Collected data
===

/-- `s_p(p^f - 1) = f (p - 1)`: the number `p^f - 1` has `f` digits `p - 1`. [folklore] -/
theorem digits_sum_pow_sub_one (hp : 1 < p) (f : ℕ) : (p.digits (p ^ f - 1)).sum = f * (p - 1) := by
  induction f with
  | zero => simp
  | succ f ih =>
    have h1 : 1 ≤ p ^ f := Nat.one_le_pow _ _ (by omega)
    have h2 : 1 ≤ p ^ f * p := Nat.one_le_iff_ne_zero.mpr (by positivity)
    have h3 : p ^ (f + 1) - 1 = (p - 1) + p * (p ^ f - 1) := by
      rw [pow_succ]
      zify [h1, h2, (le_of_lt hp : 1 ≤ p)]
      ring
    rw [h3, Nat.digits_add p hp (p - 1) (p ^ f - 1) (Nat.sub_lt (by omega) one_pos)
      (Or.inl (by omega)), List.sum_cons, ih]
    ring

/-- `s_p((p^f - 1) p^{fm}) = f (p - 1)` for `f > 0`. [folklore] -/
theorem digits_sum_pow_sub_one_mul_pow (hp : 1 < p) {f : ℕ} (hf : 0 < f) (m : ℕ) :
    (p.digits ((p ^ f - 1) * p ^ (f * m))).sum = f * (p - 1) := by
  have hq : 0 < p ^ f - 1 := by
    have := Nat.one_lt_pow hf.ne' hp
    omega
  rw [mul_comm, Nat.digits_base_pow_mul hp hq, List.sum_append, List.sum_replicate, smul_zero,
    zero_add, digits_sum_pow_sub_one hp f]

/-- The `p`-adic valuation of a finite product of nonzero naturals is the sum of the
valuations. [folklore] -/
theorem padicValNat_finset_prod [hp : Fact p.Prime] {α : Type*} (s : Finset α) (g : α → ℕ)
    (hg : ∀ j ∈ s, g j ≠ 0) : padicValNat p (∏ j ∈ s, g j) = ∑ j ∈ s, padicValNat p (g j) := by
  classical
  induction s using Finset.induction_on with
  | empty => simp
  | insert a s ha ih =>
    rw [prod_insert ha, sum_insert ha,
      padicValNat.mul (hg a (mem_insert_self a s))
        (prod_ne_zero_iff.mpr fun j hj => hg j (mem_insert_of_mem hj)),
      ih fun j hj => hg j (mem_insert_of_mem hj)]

===

▶ _Problem statement_
The answer must hold exactly the lines of the entries above, from the first line through the line that contains "have h1 : 1", and no others.

▶ _Finished task_
/-- `s_p(p^f - 1) = f (p - 1)`: the number `p^f - 1` has `f` digits `p - 1`. [folklore] -/
theorem digits_sum_pow_sub_one (hp : 1 < p) (f : ℕ) : (p.digits (p ^ f - 1)).sum = f * (p - 1) := by
  induction f with
  | zero => simp
  | succ f ih =>
    have h1 : 1 ≤ p ^ f := Nat.one_le_pow _ _ (by omega)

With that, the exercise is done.